How to repair guitar jack wiring

Updated April 17, 2017

Guitar input jacks are subject to a lot of abuse. Plugging and unplugging of the guitar wire can cause the jack's holding nut to loosen over time, causing it to turn and twist the internal wiring--sometimes resulting in wire disconnection. Repairing the jack's wiring is one of the easiest guitar electronics repair jobs, requiring only simple hand tools and minimal soldering skills. Most guitar jacks are connected with two wires, a "hot" positive wire and a "ground" negative wire, and is the part of the guitar that sends the signal from the guitar's electrical components to the amplifier via guitar cord.

Remove the jack mounting plate from the guitar (the metal plate that holds the jack in place), by unscrewing the jack mounting plate screws with a screwdriver.

Pull the jack plate gently from the guitar to remove the jack and expose the connection wires.

Identify the positive and negative wires by viewing the wires. The positive wire will have black or red insulation, while the negative will be either bare wire, or have green insulation.

Identify the positive and negative jack solder posts by viewing the jack. The negative post is on the outside edge of the jack, and the positive post is on the inner edge of the jack.

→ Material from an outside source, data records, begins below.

/-- `Π_W(1/2) = ∏_{p ≤ w} (1 - p^{-1/2})⁻¹ ≤ 4^w`. [folklore] -/
theorem rankinProd_primorial_le (w : ℕ) : rankinProd (1 / 2) (primorial w) ≤ 4 ^ w := by
  unfold rankinProd
  rw [primeFactors_primorial]
  have hfac : ∀ p ∈ Nat.primesLE w, (1 - (p : ℝ) ^ (-(1 / 2 : ℝ)))⁻¹ ≤ 4 := by
    intro p hp
    have hp2 : (2 : ℝ) ≤ p := by exact_mod_cast (Nat.mem_primesLE.1 hp).2.two_le
    have hx : (p : ℝ) ^ (-(1 / 2 : ℝ)) ≤ 3 / 4 := by
      rw [Real.rpow_neg (by linarith), ← Real.sqrt_eq_rpow,
        inv_le_comm₀ (Real.sqrt_pos.2 (by linarith)) (by norm_num), Real.le_sqrt (by norm_num) (by linarith)]
      nlinarith
    have hx0 : 0 ≤ (p : ℝ) ^ (-(1 / 2 : ℝ)) := by positivity
    rw [inv_le_comm₀ (by linarith) (by norm_num)]
    linarith
  have hfac0 : ∀ p ∈ Nat.primesLE w, 0 ≤ (1 - (p : ℝ) ^ (-(1 / 2 : ℝ)))⁻¹ := by
    intro p hp
    have hp2 : (2 : ℝ) ≤ p := by exact_mod_cast (Nat.mem_primesLE.1 hp).2.two_le
    have : (p : ℝ) ^ (-(1 / 2 : ℝ)) ≤ 1 := Real.rpow_le_one_of_one_le_of_nonpos (by linarith) (by norm_num)
    have : (p : ℝ) ^ (-(1 / 2 : ℝ)) < 1 := by
      rw [Real.rpow_neg (by linarith)]
      exact inv_lt_one_of_one_lt₀ (Real.one_lt_rpow (by linarith) (by norm_num))
    exact inv_nonneg.2 (by linarith)
  calc ∏ p ∈ Nat.primesLE w, (1 - (p : ℝ) ^ (-(1 / 2 : ℝ)))⁻¹ ≤ ∏ _p ∈ Nat.primesLE w, (4 : ℝ) :=
        Finset.prod_le_prod hfac0 hfac
    _ = 4 ^ (Nat.primesLE w).card := Finset.prod_const _
    _ ≤ 4 ^ w := by
        refine pow_le_pow_right₀ (by norm_num) ?_
        have hsub : Nat.primesLE w ⊆ Finset.Icc 2 w := by
          intro p hp
          have := Nat.mem_primesLE.1 hp
          exact Finset.mem_Icc.2 ⟨this.2.two_le, this.1⟩
        calc (Nat.primesLE w).card ≤ (Finset.Icc 2 w).card := Finset.card_le_card hsub
          _ = w + 1 - 2 := Nat.card_Icc 2 w
          _ ≤ w := by omega

/-- `∑_{p ≤ w} log p / p ≤ w` (`log p ≤ p`). [folklore] -/
theorem sum_log_div_primorial_le (w : ℕ) :
    ∑ p ∈ (primorial w).primeFactors, Real.log p / p ≤ w := by
  rw [primeFactors_primorial]
  have hsub : Nat.primesLE w ⊆ Finset.Icc 1 w := by
    intro p hp
    have := Nat.mem_primesLE.1 hp
    exact Finset.mem_Icc.2 ⟨this.2.one_lt.le, this.1⟩
  calc ∑ p ∈ Nat.primesLE w, Real.log p / p ≤ ∑ p ∈ Finset.Icc 1 w, Real.log p / p :=
        Finset.sum_le_sum_of_subset_of_nonneg hsub fun p hp _ => by
          have : (1 : ℝ) ≤ p := by exact_mod_cast (Finset.mem_Icc.1 hp).1
          exact div_nonneg (Real.log_nonneg this) (by linarith)
    _ ≤ ∑ _p ∈ Finset.Icc 1 w, (1 : ℝ) := by
        refine Finset.sum_le_sum fun p hp => ?_
        have hp1 : (1 : ℝ) ≤ p := by exact_mod_cast (Finset.mem_Icc.1 hp).1
        rw [div_le_one (by linarith)]
        exact (Real.log_le_sub_one_of_pos (by linarith)).trans (by linarith)
    _ = w := by simp

/-- Every prime not dividing `primorial w` exceeds `w`. [folklore] -/
theorem lt_of_not_dvd_primorial {p w : ℕ} (hp : p.Prime) (h : ¬ p ∣ primorial w) : w < p := by
  by_contra hle; push Not at hle
  exact h ((Nat.Prime.dvd_primorial_iff hp).2 hle)

/-! ### The discriminant `Δ = ∏_{i<j} |h_i - h_j|` -/

/-- A prime dividing some `h_i - h_j` (`i ≠ j`) divides `Δ = ∏_{i<j} |h_i - h_j| ≠ 0` (`h` injective).
[cite: GreenTaoAnnals2008, Proposition 9.6] -/
theorem mem_primeFactors_discr {h : Fin m → ℤ} (hinj : Function.Injective h) {p : ℕ} (hp : p.Prime)
    {i j : Fin m} (hij : i ≠ j) (hdvd : (p : ℤ) ∣ h i - h j) :
    p ∈ (∏ i, ∏ j ∈ univ.filter (fun j => i < j), |h i - h j|).natAbs.primeFactors := by
  have hne : (∏ i, ∏ j ∈ univ.filter (fun j => i < j), |h i - h j|) ≠ 0 := by
    refine Finset.prod_ne_zero_iff.2 fun i _ => Finset.prod_ne_zero_iff.2 fun j hj => ?_
    have hlt := (Finset.mem_filter.1 hj).2
    exact abs_ne_zero.2 (sub_ne_zero.2 fun heq => (ne_of_lt hlt) (hinj heq))
  refine Nat.mem_primeFactors.2 ⟨hp, ?_, Int.natAbs_ne_zero.2 hne⟩
  rw [← Int.natCast_dvd]
  -- order the pair
  rcases lt_or_gt_of_ne hij with hlt | hlt
  · refine dvd_trans ?_ (Finset.dvd_prod_of_mem _ (Finset.mem_univ i))
    refine dvd_trans ?_ (Finset.dvd_prod_of_mem _ (Finset.mem_filter.2 ⟨Finset.mem_univ j, hlt⟩))
    exact (dvd_abs _ _).2 hdvd
  · refine dvd_trans ?_ (Finset.dvd_prod_of_mem _ (Finset.mem_univ j))
    refine dvd_trans ?_ (Finset.dvd_prod_of_mem _ (Finset.mem_filter.2 ⟨Finset.mem_univ i, hlt⟩))
    exact (dvd_abs _ _).2 (dvd_sub_comm.1 hdvd)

It is rare that both wires will be disconnected (making it obvious where to solder the loose wire) but if it does occur, it is necessary to connect the wires to the correct jack posts.

Strip about 3 mm (1/8 inch) of insulation from the wire (except when the wire is bare) by placing the wire stripper on the wire, applying moderate pressure and pulling the insulation away to expose the raw wire.

Plug the soldering iron into an electrical socket and allow to heat for five minutes.

"Tin" the wire by placing the soldering iron tip against the wire for several seconds, and apply a small amount of solder. A properly tinned wire will have a thin, even coat of solder covering the circumference of the wire surface.

Place the tinned wire onto the jack solder post and apply the soldering iron tip on top of the wire to hold it in place, while simultaneously applying more solder to the wire and post joint.

Remove the soldering iron and solder from the joint when enough solder has melted to cover the wire and post, and allow to cool for several seconds. It is important to hold the wire in place during the cooling process to keep it in contact with the jack post.

Repeat the soldering process for the second wire (if applicable).

Tighten the jack's holding nut with pliers (if loose) while holding the back of the jack with one hand.

Push the jack and plate back into the guitar, and replace the holding screws with a screwdriver.

Plug the guitar into an amplifier with a guitar cable and check for operation.


If your guitar does not have a jack mounting plate (when only the jack is visible) access the jack by removing the plastic or metal plate on the back of the guitar by removing the screws with a screwdriver. All repair operations are the same, except that the jack does not have to be removed from the guitar.

If your guitar is an acoustic-electric, or semi-hollow electric guitar with no jack plate or rear access panel, the repair should be entrusted to a qualified repair shop. Jack repairs on these guitars is generally quick and inexpensive but requires specialised tools and experience to avoid accidental disconnection of other component wires.


Use caution when working with hot soldering irons, and always unplug the iron immediately after use. Soldering irons can cause severe skin burns.

Wear eye protection when soldering, as molten solder can unexpectedly spatter and cause eye injury.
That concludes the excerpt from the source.